[ABOUT THIS EXERCISE] When you return the entries, keep every word and mark exactly as it is.

>>>

open Tsai2021 in
/-- **Tsai 2021, Theorem 1.1 (a)** (`q < 3`, i.e. `0 ≤ δ ≤ 1`), discharging the tree's named fact
`Tsai2021_annular_liouville`: a smooth steady Navier–Stokes solution in `EuclideanSpace ℝ (Fin 3)` with
`liminf_{R→∞} R⁻¹ ‖U‖^{3−δ}_{L^q(R<|x|<LR)} = 0`, `q = 6(3−δ)/(6−δ)`, vanishes identically.
Proof as printed in §3: local pressure-free estimate on the shells (here via the truncated Green
representation and Calderón–Zygmund, `SteadyLiouvilleTsaiKit/Vorticity/Pressure`), the energy
identity tested with `ζ²`, Hölder + Sobolev + Young ((3.6)–(3.8)), whence `∫|DU|² = 0`, `U` is
constant, and the hypothesis forces the constant to be `0`.
[cite: Tsai2021, Thm 1.1 (a); arXiv:2005.09691, §3] -/
theorem Tsai2021_annular_liouville_holds : Tsai2021_annular_liouville := by
  intro ν hν U P hprof δ L hδ0 hδ1 hL hlim
  have hU : ContDiff ℝ ∞ U := hprof.contDiff_velocity_infty hν.ne' (by simp)
  have hU1 : ContDiff ℝ 1 U := hU.of_le (by norm_cast)
  have hball0 : ∀ ρ : ℝ, 0 < ρ → ∫ x in ball (0 : (EuclideanSpace ℝ (Fin 3))) ρ, frobeniusNormSq (fderiv ℝ U x) = 0 :=
    fun ρ _ => setIntegral_frobenius_ball_eq_zero hν hδ0 hδ1 hL hprof hlim ρ
  -- `|DU|²_F ≡ 0`
  have hfc : Continuous fun x => frobeniusNormSq (fderiv ℝ U x) := by
    have h := (hU1.continuous_fderiv one_ne_zero)
    simp only [frobeniusNormSq]
    exact continuous_finsetSum _ fun i _ => (h.clm_apply continuous_const).norm.pow 2
  have hf0 : ∀ x, 0 ≤ frobeniusNormSq (fderiv ℝ U x) := fun x => frobeniusNormSq_nonneg _
  have hfi : ∀ r : ℝ, IntegrableOn (fun x => frobeniusNormSq (fderiv ℝ U x)) (ball (0 : (EuclideanSpace ℝ (Fin 3))) r) volume :=
    fun r => (hfc.continuousOn.integrableOn_compact (isCompact_closedBall 0 r)).mono_set
      ball_subset_closedBall
  have hfzero : (fun x => frobeniusNormSq (fderiv ℝ U x)) = fun _ => 0 := by
    have hae : ∀ n : ℕ, ∀ᵐ x ∂(volume.restrict (ball (0 : (EuclideanSpace ℝ (Fin 3))) (n + 1))),
        frobeniusNormSq (fderiv ℝ U x) = 0 := fun n =>
      (setIntegral_eq_zero_iff_of_nonneg_ae (ae_of_all _ hf0) (hfi _)).1 (hball0 (n + 1) (by positivity))
    have hae' : ∀ᵐ x ∂(volume : Measure (EuclideanSpace ℝ (Fin 3))), frobeniusNormSq (fderiv ℝ U x) = (fun _ => (0 : ℝ)) x := by
      have h := (ae_restrict_iUnion_iff (fun n : ℕ => ball (0 : (EuclideanSpace ℝ (Fin 3))) (n + 1))
        (fun x => frobeniusNormSq (fderiv ℝ U x) = 0)).2 hae
      rwa [iUnion_ball_nat_succ, Measure.restrict_univ] at h
    exact Measure.eq_of_ae_eq hae' hfc continuous_const
  -- `DU ≡ 0`, so `U` is a constant `b`
  have hDU : ∀ x, fderiv ℝ U x = 0 := fun x => by
    have h1 : frobeniusNormSq (fderiv ℝ U x) = 0 := congrFun hfzero x
    have h2 := opNorm_sq_le_frobeniusNormSq_fin3 (fderiv ℝ U x)
    rw [h1] at h2
    have h3 : ‖fderiv ℝ U x‖ = 0 := by nlinarith [norm_nonneg (fderiv ℝ U x)]
    exact norm_eq_zero.1 h3
  have hconst : ∀ x, U x = U 0 := fun x =>
    is_const_of_fderiv_eq_zero (hU1.differentiable one_ne_zero) hDU x 0
  -- a nonzero constant violates `liminf Q(R) = 0`
  by_contra hne
  have hb : U 0 ≠ 0 := fun h => hne (funext fun x => by rw [hconst x, h]; rfl)
  have hUeq : U = fun _ => U 0 := funext hconst
  have hev : ∀ᶠ R in atTop, (1 : ℝ≥0∞) ≤ tsaiAnnulusQuantity δ L U R := by
    rw [hUeq]; exact tsaiAnnulusQuantity_const_eventually_ge hδ1 hL hb
  have h1 : (1 : ℝ≥0∞) ≤ liminf (tsaiAnnulusQuantity δ L U) atTop := le_liminf_of_le (by isBoundedDefault) hev
  rw [hlim] at h1
  exact absurd h1 (by simp)

end Literature.Analysis.FluidPDE

end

<<<

[EXERCISE RESPONSE]
open Tsai2021 in
/-- **Tsai 2021, Theorem 1.1 (a)** (`q < 3`, i.e. `0 ≤ δ ≤ 1`), discharging the tree's named fact
`Tsai2021_annular_liouville`: a smooth steady Navier–Stokes solution in `EuclideanSpace ℝ (Fin 3)` with
`liminf_{R→∞} R⁻¹ ‖U‖^{3−δ}_{L^q(R<|x|<LR)} = 0`, `q = 6(3−δ)/(6−δ)`, vanishes identically.
Proof as printed in §3: local pressure-free estimate on the shells (here via the truncated Green
representation and Calderón–Zygmund, `SteadyLiouvilleTsaiKit/Vorticity/Pressure`), the energy
identity tested with `ζ²`, Hölder + Sobolev + Young ((3.6)–(3.8)), whence `∫|DU|² = 0`, `U` is
constant, and the hypothesis forces the constant to be `0`.
[cite: Tsai2021, Thm 1.1 (a); arXiv:2005.09691, §3] -/
theorem Tsai2021_annular_liouville_holds : Tsai2021_annular_liouville := by
  intro ν hν U P hprof δ L hδ0 hδ1 hL hlim
  have hU : ContDiff ℝ ∞ U := hprof.contDiff_velocity_infty hν.ne' (by simp)
  have hU1 : ContDiff ℝ 1 U := hU.of_le (by norm_cast)
  have hball0 : ∀ ρ : ℝ, 0 < ρ → ∫ x in ball (0 : (EuclideanSpace ℝ (Fin 3))) ρ, frobeniusNormSq (fderiv ℝ U x) = 0 :=
    fun ρ _ => setIntegral_frobenius_ball_eq_zero hν hδ0 hδ1 hL hprof hlim ρ
  -- `|DU|²_F ≡ 0`
  have hfc : Continuous fun x => frobeniusNormSq (fderiv ℝ U x) := by
    have h := (hU1.continuous_fderiv one_ne_zero)
    simp only [frobeniusNormSq]
    exact continuous_finsetSum _ fun i _ => (h.clm_apply continuous_const).norm.pow 2
  have hf0 : ∀ x, 0 ≤ frobeniusNormSq (fderiv ℝ U x) := fun x => frobeniusNormSq_nonneg _
  have hfi : ∀ r : ℝ, IntegrableOn (fun x => frobeniusNormSq (fderiv ℝ U x)) (ball (0 : (EuclideanSpace ℝ (Fin 3))) r) volume :=
    fun r => (hfc.continuousOn.integrableOn_compact (isCompact_closedBall 0 r)).mono_set
      ball_subset_closedBall
  have hfzero : (fun x => frobeniusNormSq (fderiv ℝ U x)) = fun _ => 0 := by
    have hae : ∀ n : ℕ, ∀ᵐ x ∂(volume.restrict (ball (0 : (EuclideanSpace ℝ (Fin 3))) (n + 1))),
        frobeniusNormSq (fderiv ℝ U x) = 0 := fun n =>
      (setIntegral_eq_zero_iff_of_nonneg_ae (ae_of_all _ hf0) (hfi _)).1 (hball0 (n + 1) (by positivity))
    have hae' : ∀ᵐ x ∂(volume : Measure (EuclideanSpace ℝ (Fin 3))), frobeniusNormSq (fderiv ℝ U x) = (fun _ => (0 : ℝ)) x := by
      have h := (ae_restrict_iUnion_iff (fun n : ℕ => ball (0 : (EuclideanSpace ℝ (Fin 3))) (n + 1))
        (fun x => frobeniusNormSq (fderiv ℝ U x) = 0)).2 hae
      rwa [iUnion_ball_nat_succ, Measure.restrict_univ] at h
    exact Measure.eq_of_ae_eq hae' hfc continuous_const
  -- `DU ≡ 0`, so `U` is a constant `b`
  have hDU : ∀ x, fderiv ℝ U x = 0 := fun x => by
    have h1 : frobeniusNormSq (fderiv ℝ U x) = 0 := congrFun hfzero x
    have h2 := opNorm_sq_le_frobeniusNormSq_fin3 (fderiv ℝ U x)
    rw [h1] at h2
    have h3 : ‖fderiv ℝ U x‖ = 0 := by nlinarith [norm_nonneg (fderiv ℝ U x)]
    exact norm_eq_zero.1 h3
  have hconst : ∀ x, U x = U 0 := fun x =>
    is_const_of_fderiv_eq_zero (hU1.differentiable one_ne_zero) hDU x 0
  -- a nonzero constant violates `liminf Q(R) = 0`
  by_contra hne
  have hb : U 0 ≠ 0 := fun h => hne (funext fun x => by rw [hconst x, h]; rfl)
  have hUeq : U = fun _ => U 0 := funext hconst
  have hev : ∀ᶠ R in atTop, (1 : ℝ≥0∞) ≤ tsaiAnnulusQuantity δ L U R := by
    rw [hUeq]; exact tsaiAnnulusQuantity_const_eventually_ge hδ1 hL hb
  have h1 : (1 : ℝ≥0∞) ≤ liminf (tsaiAnnulusQuantity δ L U) atTop := le_liminf_of_le (by isBoundedDefault) hev
  rw [hlim] at h1
  exact absurd h1 (by simp)

end Literature.Analysis.FluidPDE

end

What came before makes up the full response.